- **WHAT THE TASK REQUIRES**
All of the data must be returned exactly as given.

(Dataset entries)
◇ ◇ ◇

/-! ## §3 Both towers are special unitary at every level `k ≤ K − n` -/

/-- ★★ **THE PLAIN TOWER OF THE CHART POINT IS SPECIAL UNITARY AT EVERY LEVEL `k ≤ K − n`**: `Ū^{(k)}[U′♭](b) ∈ SU(2)` — it IS the route's `SU(2)` tower read in `(M₂)ˣ`
(`coe_iter_chart_eq_emlIterU_of_regPr`). [cite: Balaban1987RG1, (0.11) p.253; Balaban1985Averaging, (19) p.21; Balaban1985Variational, (44) p.285] -/
theorem emlIterU_chart_mem_specialUnitaryGroup_of_regPr {ε₀ e : ℝ} (hε₀ : 0 < ε₀) (he : 0 < e) (hWe : 10 ^ 9 * (F.L : ℝ) ^ 2 * e ≤ 1)
    (hWε : 10 ^ 12 * (F.L : ℝ) ^ 3 * ε₀ ≤ 1)
    (U₀ U' : GaugeField (F.P K) 0 (Matrix.specialUnitaryGroup (Fin 2) ℂ)) (hreg : RegPr F n K ε₀ U₀)
    (A₁ : PBond (F.P K) 0 → Matrix (Fin 2) (Fin 2) ℂ) (hA₁ : ‖A₁‖ < e * eta F n K)
    (hU' : ∀ b, ((U' b : Matrix.specialUnitaryGroup (Fin 2) ℂ) : Matrix (Fin 2) (Fin 2) ℂ) = exp (A₁ b) * ((U₀ b : Matrix.specialUnitaryGroup (Fin 2) ℂ) : Matrix (Fin 2) (Fin 2) ℂ))
    {k : ℕ} (hk : k ≤ K - n) (b : PBond (F.P K) k) :
    ((emlIterU k (bgUnits F K U') b : (Matrix (Fin 2) (Fin 2) ℂ)ˣ) : Matrix (Fin 2) (Fin 2) ℂ) ∈ Matrix.specialUnitaryGroup (Fin 2) ℂ ∧
      emlIterU k (bgUnits F K U') b ∈ U1 (Matrix (Fin 2) (Fin 2) ℂ) := by
  have hsu : ((emlIterU k (bgUnits F K U') b : (Matrix (Fin 2) (Fin 2) ℂ)ˣ) : Matrix (Fin 2) (Fin 2) ℂ) ∈ Matrix.specialUnitaryGroup (Fin 2) ℂ := by
    rw [← coe_iter_chart_eq_emlIterU_of_regPr F hε₀ he hWe hWε U₀ U' hreg A₁ hA₁ hU' k hk, coe_unitsField_toUField]
    exact (Averaging.iter (fun l => blockAvg (P := F.P K) (j := l) T3UnitLawDensityEML.ℰp) k U' b).2
  exact ⟨hsu, specialUnitaryUnits_le_U1 (by rw [mem_specialUnitaryUnits]; exact hsu)⟩
/-- off its plane the seam field has trivial plaquette variables. [cite: BalabanImbrieJaffe1985, (7.3.1) p.326] -/
theorem plaq_seamU1_of_ne {μ ν : Fin P.d} (hμν : μ < ν) (hne : ¬(μ = μ₀ ∧ ν = ν₀)) (hne' : ¬(μ = ν₀ ∧ ν = μ₀))
    (x : Balaban1983to89.Site P j) : plaq (seamU1 μ₀ ν₀) ⟨x, μ, ν, hμν⟩ = 1 := by
  have hμν' : μ ≠ ν := ne_of_lt hμν
  -- one of the two directions lies outside `{μ₀, ν₀}`
  have hout : (μ ≠ μ₀ ∧ μ ≠ ν₀) ∨ (ν ≠ μ₀ ∧ ν ≠ ν₀) := by
    by_cases ha : μ = μ₀
    · right; exact ⟨fun hb => hμν' (ha.trans hb.symm), fun hb => hne ⟨ha, hb⟩⟩
    · by_cases hb : μ = ν₀
      · right; exact ⟨fun hc => hne' ⟨hb, hc⟩, fun hc => hμν' (hb.trans hc.symm)⟩
      · left; exact ⟨ha, hb⟩
  -- a step outside the plane does not change the plane bonds' variables
  have inv : ∀ {ρ : Fin P.d}, ρ ≠ μ₀ → ρ ≠ ν₀ → ∀ (y : Balaban1983to89.Site P j) (σ : Fin P.d),
      seamU1 μ₀ ν₀ ⟨y.shift ρ, σ⟩ = seamU1 μ₀ ν₀ ⟨y, σ⟩ := by
    intro ρ h0 h1 y σ
    simp only [seamU1, shift_apply_ne y h0.symm, shift_apply_ne y h1.symm]
  simp only [plaq]
  rcases hout with ⟨h0, h1⟩ | ⟨h0, h1⟩
  · rw [seamU1_apply_of_ne h0 h1, seamU1_apply_of_ne h0 h1, inv h0 h1]; simp
  · rw [seamU1_apply_of_ne h0 h1, seamU1_apply_of_ne h0 h1, inv h0 h1]; simp

/-- `‖e^{it} − 1‖ ≤ |t|`. [folklore] -/
private theorem norm_cexp_mul_I_sub_one_le (t : ℝ) : ‖exp ((t : ℂ) * I) - 1‖ ≤ |t| := by
  have h := Real.norm_exp_I_mul_ofReal_sub_one_le (x := t)
  rw [mul_comm, Real.norm_eq_abs] at h
  exact h

/-- **`|v(∂p) − 1| ≤ 2π/N²` AT EVERY PLAQUETTE** — the seam field meets any plaquette-smallness condition of the shape (7.3.1) once the torus is
large. [cite: BalabanImbrieJaffe1985, (7.3.1) p.326] -/
theorem norm_plaq_seamU1_sub_one_le (hμν₀ : μ₀ < ν₀) (p : Balaban1983to89.Plaq P j) :
    ‖((plaq (seamU1 μ₀ ν₀) p : Circle) : ℂ) - 1‖ ≤ 2 * Real.pi / ((P.sitesPerDir j : ℝ) ^ 2) := by
  have hpos : 0 ≤ 2 * Real.pi / ((P.sitesPerDir j : ℝ) ^ 2) := by positivity
  obtain ⟨x, μ, ν, hμν⟩ := p
  by_cases h1 : μ = μ₀ ∧ ν = ν₀
  · obtain ⟨rfl, rfl⟩ := h1
    rw [plaq_seamU1_plane hμν x, Circle.coe_exp]
    exact (norm_cexp_mul_I_sub_one_le _).trans (le_of_eq (abs_of_nonneg hpos))
  · have h2 : ¬(μ = ν₀ ∧ ν = μ₀) := by
      rintro ⟨rfl, rfl⟩; exact lt_asymm hμν hμν₀
    rw [plaq_seamU1_of_ne hμν h1 h2 x]
    simp [hpos]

◇ ◇ ◇

- **ANSWER AREA**
/-! ## §3 Both towers are special unitary at every level `k ≤ K − n` -/

/-- ★★ **THE PLAIN TOWER OF THE CHART POINT IS SPECIAL UNITARY AT EVERY LEVEL `k ≤ K − n`**: `Ū^{(k)}[U′♭](b) ∈ SU(2)` — it IS the route's `SU(2)` tower read in `(M₂)ˣ`
(`coe_iter_chart_eq_emlIterU_of_regPr`). [cite: Balaban1987RG1, (0.11) p.253; Balaban1985Averaging, (19) p.21; Balaban1985Variational, (44) p.285] -/
theorem emlIterU_chart_mem_specialUnitaryGroup_of_regPr {ε₀ e : ℝ} (hε₀ : 0 < ε₀) (he : 0 < e) (hWe : 10 ^ 9 * (F.L : ℝ) ^ 2 * e ≤ 1)
    (hWε : 10 ^ 12 * (F.L : ℝ) ^ 3 * ε₀ ≤ 1)
    (U₀ U' : GaugeField (F.P K) 0 (Matrix.specialUnitaryGroup (Fin 2) ℂ)) (hreg : RegPr F n K ε₀ U₀)
    (A₁ : PBond (F.P K) 0 → Matrix (Fin 2) (Fin 2) ℂ) (hA₁ : ‖A₁‖ < e * eta F n K)
    (hU' : ∀ b, ((U' b : Matrix.specialUnitaryGroup (Fin 2) ℂ) : Matrix (Fin 2) (Fin 2) ℂ) = exp (A₁ b) * ((U₀ b : Matrix.specialUnitaryGroup (Fin 2) ℂ) : Matrix (Fin 2) (Fin 2) ℂ))
    {k : ℕ} (hk : k ≤ K - n) (b : PBond (F.P K) k) :
    ((emlIterU k (bgUnits F K U') b : (Matrix (Fin 2) (Fin 2) ℂ)ˣ) : Matrix (Fin 2) (Fin 2) ℂ) ∈ Matrix.specialUnitaryGroup (Fin 2) ℂ ∧
      emlIterU k (bgUnits F K U') b ∈ U1 (Matrix (Fin 2) (Fin 2) ℂ) := by
  have hsu : ((emlIterU k (bgUnits F K U') b : (Matrix (Fin 2) (Fin 2) ℂ)ˣ) : Matrix (Fin 2) (Fin 2) ℂ) ∈ Matrix.specialUnitaryGroup (Fin 2) ℂ := by
    rw [← coe_iter_chart_eq_emlIterU_of_regPr F hε₀ he hWe hWε U₀ U' hreg A₁ hA₁ hU' k hk, coe_unitsField_toUField]
    exact (Averaging.iter (fun l => blockAvg (P := F.P K) (j := l) T3UnitLawDensityEML.ℰp) k U' b).2
  exact ⟨hsu, specialUnitaryUnits_le_U1 (by rw [mem_specialUnitaryUnits]; exact hsu)⟩
/-- off its plane the seam field has trivial plaquette variables. [cite: BalabanImbrieJaffe1985, (7.3.1) p.326] -/
theorem plaq_seamU1_of_ne {μ ν : Fin P.d} (hμν : μ < ν) (hne : ¬(μ = μ₀ ∧ ν = ν₀)) (hne' : ¬(μ = ν₀ ∧ ν = μ₀))
    (x : Balaban1983to89.Site P j) : plaq (seamU1 μ₀ ν₀) ⟨x, μ, ν, hμν⟩ = 1 := by
  have hμν' : μ ≠ ν := ne_of_lt hμν
  -- one of the two directions lies outside `{μ₀, ν₀}`
  have hout : (μ ≠ μ₀ ∧ μ ≠ ν₀) ∨ (ν ≠ μ₀ ∧ ν ≠ ν₀) := by
    by_cases ha : μ = μ₀
    · right; exact ⟨fun hb => hμν' (ha.trans hb.symm), fun hb => hne ⟨ha, hb⟩⟩
    · by_cases hb : μ = ν₀
      · right; exact ⟨fun hc => hne' ⟨hb, hc⟩, fun hc => hμν' (hb.trans hc.symm)⟩
      · left; exact ⟨ha, hb⟩
  -- a step outside the plane does not change the plane bonds' variables
  have inv : ∀ {ρ : Fin P.d}, ρ ≠ μ₀ → ρ ≠ ν₀ → ∀ (y : Balaban1983to89.Site P j) (σ : Fin P.d),
      seamU1 μ₀ ν₀ ⟨y.shift ρ, σ⟩ = seamU1 μ₀ ν₀ ⟨y, σ⟩ := by
    intro ρ h0 h1 y σ
    simp only [seamU1, shift_apply_ne y h0.symm, shift_apply_ne y h1.symm]
  simp only [plaq]
  rcases hout with ⟨h0, h1⟩ | ⟨h0, h1⟩
  · rw [seamU1_apply_of_ne h0 h1, seamU1_apply_of_ne h0 h1, inv h0 h1]; simp
  · rw [seamU1_apply_of_ne h0 h1, seamU1_apply_of_ne h0 h1, inv h0 h1]; simp

/-- `‖e^{it} − 1‖ ≤ |t|`. [folklore] -/
private theorem norm_cexp_mul_I_sub_one_le (t : ℝ) : ‖exp ((t : ℂ) * I) - 1‖ ≤ |t| := by
  have h := Real.norm_exp_I_mul_ofReal_sub_one_le (x := t)
  rw [mul_comm, Real.norm_eq_abs] at h
  exact h

/-- **`|v(∂p) − 1| ≤ 2π/N²` AT EVERY PLAQUETTE** — the seam field meets any plaquette-smallness condition of the shape (7.3.1) once the torus is
large. [cite: BalabanImbrieJaffe1985, (7.3.1) p.326] -/
theorem norm_plaq_seamU1_sub_one_le (hμν₀ : μ₀ < ν₀) (p : Balaban1983to89.Plaq P j) :
    ‖((plaq (seamU1 μ₀ ν₀) p : Circle) : ℂ) - 1‖ ≤ 2 * Real.pi / ((P.sitesPerDir j : ℝ) ^ 2) := by
  have hpos : 0 ≤ 2 * Real.pi / ((P.sitesPerDir j : ℝ) ^ 2) := by positivity
  obtain ⟨x, μ, ν, hμν⟩ := p
  by_cases h1 : μ = μ₀ ∧ ν = ν₀
  · obtain ⟨rfl, rfl⟩ := h1
    rw [plaq_seamU1_plane hμν x, Circle.coe_exp]
    exact (norm_cexp_mul_I_sub_one_le _).trans (le_of_eq (abs_of_nonneg hpos))
  · have h2 : ¬(μ = ν₀ ∧ ν = μ₀) := by
      rintro ⟨rfl, rfl⟩; exact lt_asymm hμν hμν₀
    rw [plaq_seamU1_of_ne hμν h1 h2 x]
    simp [hpos]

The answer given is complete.